I need to be able to grab the group data and apply it to the child records. The expected result should look as follows:

Name1   16-Oct-16
Name2   16-Oct-16
Name3   16-Oct-16
Name1   17-Oct-16
Name2   17-Oct-16
Name3   17-Oct-16
Name4   17-Oct-16
Name5   17-Oct-16

I'm using data.table but currently I can't think of any way other than a loop.

The following script generates the kind of dataset I'm looking at:

data.table(c('October 16, 2016', paste0('Name',1:4),
             'October 17, 2016', paste0('Name',1:12),
             'October 20, 2016', paste0('Name',1:2),
             'October 25, 2016', paste0('Name',1:6)))

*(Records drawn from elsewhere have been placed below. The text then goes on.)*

import Literature.NumberTheory.EllipticCurves.ThreeIsogeny
import Literature.NumberTheory.EllipticCurves.IsogenyFrobeniusPointCount
import Literature.NumberTheory.EllipticCurves.MinimalModelReduction
import HarnessLib

/-!
# The `3`-isogeny with kernel polynomial `x`, its dual, and point counts over finite fields

Sibling file of `Literature.NumberTheory.EllipticCurves.ThreeIsogeny` (D-0014 append protocol;
everything here is proved). `ThreeIsogeny` constructs Vélu's `3`-isogeny
`E_{m,s} : y² = x³ + (mx + s)² ⟶ E_{m,s}/⟨T⟩`, `T = (0, s)` a *rational* point of order `3`.
Here we treat the general curve whose `3`-division polynomial has the rational root `x = 0`,
i.e. whose order-`3` subgroup `{O, (0, ±√c)}` is defined over `K` without its points being
rational:

  `E : y² = x³ + ax² + bx + c` with `b² = 4ac` (`ψ₃(0) = b² - 4ac = 0`),

Vélu's quotient `E' = E/⟨(0, ±√c)⟩ = [0, a, 0, -9b, -(27c + 8ab)]`
(Vélu / Cremona, *Algorithms*, §3.8, with `t = 2b`, `w = 4c`; for `a = m²`, `b = 2ms`, `c = s²`
this is literally `ThreeIsogeny`'s `E'_{m,s} = [0, m², 0, -18ms, -(27s² + 16m³s)]`), and the
isogeny `(x, y) ↦ ((x³ + 2bx + 4c)/x², y(x³ - 2bx - 8c)/x³)` (`WeierstrassCurve.IsKernelXThreePair`,
`IsKernelXThreePair.toIsogeny`). Over `K̄` one has `a = m²`, `c = s²`, `b = 2ms` for suitable
`m, s ∈ K̄`, so on `K̄`-points the map *is* the homomorphism of `ThreeIsogeny`
(`IsVeluThreePair.pointFun_add`, the certified additivity proof); it is defined over `K` because
its formula only involves `2b = 4ms` and `4c = 4s²`.

The point of the generalisation is twofold:
* the family is stable under quadratic twists (`[0, da, 0, d²b, d³c]`), which the CM table needs
  (`j = -12288000 ~ j = 0` and all its twists), and
* it is stable under **dualising**: the kernel `φ(E[3])` of the dual isogeny `E' → E` has kernel
  polynomial `x - x₀`, `x₀ = -4a/3` (the rational root of `ψ₃(E')`), and translating `E'` by
  `x₀` gives `[0, a', 0, b', c']` with `a' = -3a`, `b' = 8a²/3 - 9b`, `c' = -16a³/27 + 4ab - 27c`,
  again with `b'² = 4a'c'` (`IsKernelXThreePair.dual`, stated with `a = 3e`); its Vélu quotient `E''`
  is `K`-isomorphic
  to `E` via `⟨3, 4a, 0, 0⟩` (`smul_dualCodomain_eq`: `φ̂ ∘ φ = [3]` up to this isomorphism;
  Silverman, *AEC*, III.6.1–6.2). The dual kernel `{O, (0, ±√c')}`, `c' = -3a·□`, is pointwise
  rational iff `-3a` is a square — for `E_{m,s}` iff `μ₃ ⊂ K`, as it must be by the Weil pairing.

Consequently (`natCard_point_eq_of_isKernelXThreePair`), over a **finite** field `k` with
`char k ≠ 2, 3`: `#E(k) = #E'(k)` — by the prime-degree torsor lemma of
`IsogenyFrobeniusPointCount` applied to `φ : E → E'` and to `ψ : E'_{x₀} → E'' ≅ E` (both onto on
`k̄`-points with kernels of order `3`, `surjective_pointFun`), two out of three. This is the
instance of "isogenous curves over `𝔽_q` have equally many points" (Silverman, *AEC*,
Exercise 5.4(a); Tate 1966 Thm. 1(c)) consumed by the computation of the local factors of the CM
curves `j = -12288000 ~ j = 0` (Knapp, *Elliptic Curves*, Thm. 11.67 at the good primes).

## References

* J. Vélu, *Isogénies entre courbes elliptiques*, C. R. Acad. Sci. Paris **273** (1971), 238–241.
  [cite: Velu1971]
* J. E. Cremona, *Algorithms for Modular Elliptic Curves*, 2nd ed. (1997), §3.8 (Vélu's formulae,
  p. 83 of the held copy). [cite: CremonaAlgorithms1997, §3.8]
* J. H. Silverman, *The Arithmetic of Elliptic Curves*, 2nd ed. (2009), III.4.12–4.13,
  III.6.1–6.2 (dual isogeny), Exercise 3.7 (`ψ₃`), Exercise 5.4(a). [cite: SilvermanAEC2009]
* A. W. Knapp, *Elliptic Curves* (1992), Thm. 11.67 (PDF pp. 281–282). [cite: Knapp1993]

The certificates (`b'² - 4a'c' = 81(b² - 4ac)`, the coefficients of `⟨1, -4a/3, 0, 0⟩ • E'` and
of `⟨3, 4a, 0, 0⟩ • E''`) were found with Sage (generic `3`-division polynomial of `E'`:
`ψ₃ = (3x + 4a)(ax³ - 18abx - 8a²b - 27b²)/a`) and are checked here by `ring`/`linear_combination`.
-/

noncomputable section
import Mathlib
import HarnessLib
import Summits.Ventures.LatticeQCDFlow.Exactness.SphereFlowSamplerVolumeLaw
import Summits.Ventures.LatticeQCDFlow.Exactness.SphereIndependenceSamplerAcceptance

/-!
# The acceptance law of exact flow samplers on the lattice of spheres: bounded differences `D_k` of the effective action give mean Metropolis acceptance `≥ exp(−(ΣD_k²/8 + √(ΣD_k²/8)))` — every jointly `C³` generator

HONEST FRAMING: exact (Metropolis-corrected) sampling algorithms for lattice gauge theory;
figures of merit are autocorrelation/cost numbers at stated couplings and volumes; no
continuum-physics claim.

Venture `LatticeQCDFlow` (cell pub-lqcd), topic `Exactness`; FANOUT row 7 (`s0-cpn-null`).  NEW
WORK of the cell over this leg's `Exactness/SphereFlowSamplerVolumeLaw.lean` (bounded differences of
`S_eff = t·S∘Φ_{s→c} − ℓ_{s→c}` ⇒ `Var ≤ ΣD_k²/4`, `∫e^{u(S_eff − E S_eff)} ≤ e^{u²ΣD_k²/8}`) and
`Exactness/SphereIndependenceSamplerAcceptance.lean` (the acceptance floor `exp(−(a + √(v/2)))` from
an exponential-moment bound `a` and a variance bound `v` of the log-weight); nothing is cited as a
fact.  Printed counterpart, NAMED ONLY: the flow-based independence Metropolis sampler of
Albergo–Kanwar–Shanahan, Phys. Rev. D 100 (2019) 034515, §II.  The leg's LO instance
(`SphereLOFlowAcceptance`: `acc ≥ exp(−(|Λ|D²/8 + D√(|Λ|/8)))`) is the case `D_k = D` for all `k`.

## Content

* **`exp_neg_le_meanAccept_of_bddDiff`** — for every jointly `C³` generator `G`, `S ∈ C¹`, real
  `t`, times `s, c`, and bounded differences `D_k` of `S_eff` on `Ω`: the mean Metropolis acceptance of
  the independence sampler (target `π̄.tilted(−S_eff)`, whose `Φ_{s→c}`-image is `π̄.tilted(−tS)`;
  proposal `π̄`) obeys `acc ≥ exp(−(ΣD_k²/8 + √(ΣD_k²/8)))`;
  **`one_sub_le_meanAccept_of_bddDiff`** — `acc ≥ 1 − ΣD_k²/8 − √(ΣD_k²/8)`: per-site differences
  `O(δ)` uniformly in the volume give an acceptance deficit `O(δ√|Λ| + δ²|Λ|)`.

NOT CLAIMED: upper bounds on the acceptance (the acceptance–footprint law is separate);
autocorrelations; how to get `D_k` for a given generator; numbers.
-/

noncomputable section

namespace Summit.Ventures.LatticeQCDFlow.Exactness

open Function Set Metric MeasureTheory NormedSpace InnerProductSpace
open scoped RealInnerProductSpace Topology

variable {Λ : Type*} {E : Type*} [NormedAddCommGroup E] [InnerProductSpace ℝ E]
  [FiniteDimensional ℝ E] [Fintype Λ] [DecidableEq Λ] [MeasurableSpace E] [BorelSpace E] [Nontrivial E]
  {G : ℝ → (Λ → E) → ℝ} {T : ℝ}

/-- **THE ACCEPTANCE LAW OF EXACT FLOW SAMPLERS.**  For a jointly `C³` generator, `S ∈ C¹`, real `t`
and times `s, c`: if the effective action `S_eff = t·S∘Φ_{s→c} − ℓ_{s→c}` has bounded differences
`D_k` on `Ω`, the mean Metropolis acceptance of the independence sampler with target
`π̄.tilted(−S_eff)` and proposal `π̄` is at least `exp(−(ΣD_k²/8 + √(ΣD_k²/8)))`. -/
theorem exp_neg_le_meanAccept_of_bddDiff (hG : ContDiff ℝ 2 fun q : ℝ × (Λ → E) => G q.1 q.2)
    (hG3 : ContDiff ℝ 3 fun q : ℝ × (Λ → E) => G q.1 q.2) {S : (Λ → E) → ℝ} (hS : ContDiff ℝ 1 S)
    (t s c : ℝ) {D : Λ → ℝ}
    (hD : ∀ (ω : Λ → sphere (0 : E) 1) (k : Λ) (v v' : sphere (0 : E) 1),
      (t * S (sphereTDFlow hG T s c (fun m => ((update ω k v) m : E))) -
          sphereTDFlowLogJac hG T s c (fun m => ((update ω k v) m : E))) -
        (t * S (sphereTDFlow hG T s c (fun m => ((update ω k v') m : E))) -
          sphereTDFlowLogJac hG T s c (fun m => ((update ω k v') m : E))) ≤ D k) :
    Real.exp (-((∑ k, D k ^ 2) / 8 + Real.sqrt ((∑ k, D k ^ 2) / 8))) ≤
      ∫ ω, (∫ ω', min 1 (Real.exp
          ((t * S (sphereTDFlow hG T s c (fun m => ((ω : Λ → sphere (0 : E) 1) m : E))) -
              sphereTDFlowLogJac hG T s c (fun m => (ω m : E))) -
            (t * S (sphereTDFlow hG T s c (fun m => ((ω' : Λ → sphere (0 : E) 1) m : E))) -
              sphereTDFlowLogJac hG T s c (fun m => (ω' m : E)))))
          ∂Measure.pi (fun _ : Λ => uniformSphere (volume : Measure E)))
        ∂(Measure.pi (fun _ : Λ => uniformSphere (volume : Measure E))).tilted (fun ω =>
          -(t * S (sphereTDFlow hG T s c (fun m => (ω m : E))) -
              sphereTDFlowLogJac hG T s c (fun m => (ω m : E)))) := by
  have hmgf := integral_exp_mul_effAction_sub_le_of_bddDiff hG hG3 hS t s c hD (-1) (T := T)
  have hvar := variance_effAction_le_of_bddDiff hG hG3 hS t s c hD (T := T)
  set A : ℝ := ∑ k, D k ^ 2 with hA
  have ha : (-1 : ℝ) ^ 2 * A / 8 = A / 8 := by ring
  simp only [neg_one_mul] at hmgf
  rw [ha] at hmgf
  have h := exp_neg_le_meanAccept_of_mgf_of_variance (continuous_effAction hG hG3 hS t s c (T := T))
    hmgf hvar
  have hsqrt : Real.sqrt (A / 4 / 2) = Real.sqrt (A / 8) := by
    congr 1; ring
  rw [hsqrt] at h
  exact h

/-- **Corollary**: `acc ≥ 1 − ΣD_k²/8 − √(ΣD_k²/8)` (`e^{−x} ≥ 1 − x`). -/
theorem one_sub_le_meanAccept_of_bddDiff (hG : ContDiff ℝ 2 fun q : ℝ × (Λ → E) => G q.1 q.2)
    (hG3 : ContDiff ℝ 3 fun q : ℝ × (Λ → E) => G q.1 q.2) {S : (Λ → E) → ℝ} (hS : ContDiff ℝ 1 S)
    (t s c : ℝ) {D : Λ → ℝ}
    (hD : ∀ (ω : Λ → sphere (0 : E) 1) (k : Λ) (v v' : sphere (0 : E) 1),
      (t * S (sphereTDFlow hG T s c (fun m => ((update ω k v) m : E))) -
          sphereTDFlowLogJac hG T s c (fun m => ((update ω k v) m : E))) -
        (t * S (sphereTDFlow hG T s c (fun m => ((update ω k v') m : E))) -
          sphereTDFlowLogJac hG T s c (fun m => ((update ω k v') m : E))) ≤ D k) :
    1 - ((∑ k, D k ^ 2) / 8 + Real.sqrt ((∑ k, D k ^ 2) / 8)) ≤
      ∫ ω, (∫ ω', min 1 (Real.exp
          ((t * S (sphereTDFlow hG T s c (fun m => ((ω : Λ → sphere (0 : E) 1) m : E))) -
              sphereTDFlowLogJac hG T s c (fun m => (ω m : E))) -
            (t * S (sphereTDFlow hG T s c (fun m => ((ω' : Λ → sphere (0 : E) 1) m : E))) -
              sphereTDFlowLogJac hG T s c (fun m => (ω' m : E)))))
          ∂Measure.pi (fun _ : Λ => uniformSphere (volume : Measure E)))
        ∂(Measure.pi (fun _ : Λ => uniformSphere (volume : Measure E))).tilted (fun ω =>
          -(t * S (sphereTDFlow hG T s c (fun m => (ω m : E))) -
              sphereTDFlowLogJac hG T s c (fun m => (ω m : E)))) := by
  refine le_trans ?_ (exp_neg_le_meanAccept_of_bddDiff hG hG3 hS t s c hD (T := T))
  have h := Real.add_one_le_exp (-((∑ k, D k ^ 2) / 8 + Real.sqrt ((∑ k, D k ^ 2) / 8)))
  linarith

end Summit.Ventures.LatticeQCDFlow.Exactness

end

I just want to copy the appropriate date field to each name row and end up with a tidy dataset where each row has name and date.

Uwe
  • 41,420
  • 11
  • 90
  • 134
Trent Baur
  • 95
  • 1
  • 9
  • How do you get this data at first in real worlds ? This sounds like àwk`could be the perfect tool to arrange your dataset before loading it into R – Tensibai Oct 31 '16 at 14:40
  • Could you please be more precise in your example data and what your expected outcome is? For guielines on how to improve your question, see [ask] and [how to give a reproducible example](http://stackoverflow.com/questions/5963269) – Jaap Oct 31 '16 at 15:17
  • a [reproducible](https://stackoverflow.com/questions/5963269/how-to-make-a-great-r-reproducible-example) example would help. – Henk Oct 31 '16 at 15:18
  • The sample data you are showing and the script to generate them should be consistent. Now, they are using two different date formats. – Uwe Oct 31 '16 at 16:10

2 Answers2

2

There is a data.table solution I have used in similar situations. (I've tested with data.table version 1.9.7. but it should work also with the CRAN version 1.9.6)

Read Data

library(data.table)

dt <- fread("16-Oct-16
            Name1
            Name2
            Name3
            17-Oct-16
            Name1
            Name2
            Name3
            Name4
            Name5
            19-Oct-16",
            header = FALSE)
print(dt)
           V1
 1: 16-Oct-16
 2:     Name1
 3:     Name2
 4:     Name3
 5: 17-Oct-16
 6:     Name1
 7:     Name2
 8:     Name3
 9:     Name4
10:     Name5
11: 19-Oct-16

Last observation carried forward

The group headers are dates. So I used the dmy function of the lubridate package to coerce them to date format where possible. For lines which aren't formatted as dates dmy creates NA. Using na.locf from package zoo the last non-NA observation is carried forward. Both operations can be combined in a one-liner:

dt[, day := zoo::na.locf(lubridate::dmy(V1))]
print(dt)
           V1        day
 1: 16-Oct-16 2016-10-16
 2:     Name1 2016-10-16
 3:     Name2 2016-10-16
 4:     Name3 2016-10-16
 5: 17-Oct-16 2016-10-17
 6:     Name1 2016-10-17
 7:     Name2 2016-10-17
 8:     Name3 2016-10-17
 9:     Name4 2016-10-17
10:     Name5 2016-10-17
11: 19-Oct-16 2016-10-19

(I guess there is a faster version using rolling joins instead of na.locf.)

Remove group header lines

To remove the group headers we need to keep a temporary column.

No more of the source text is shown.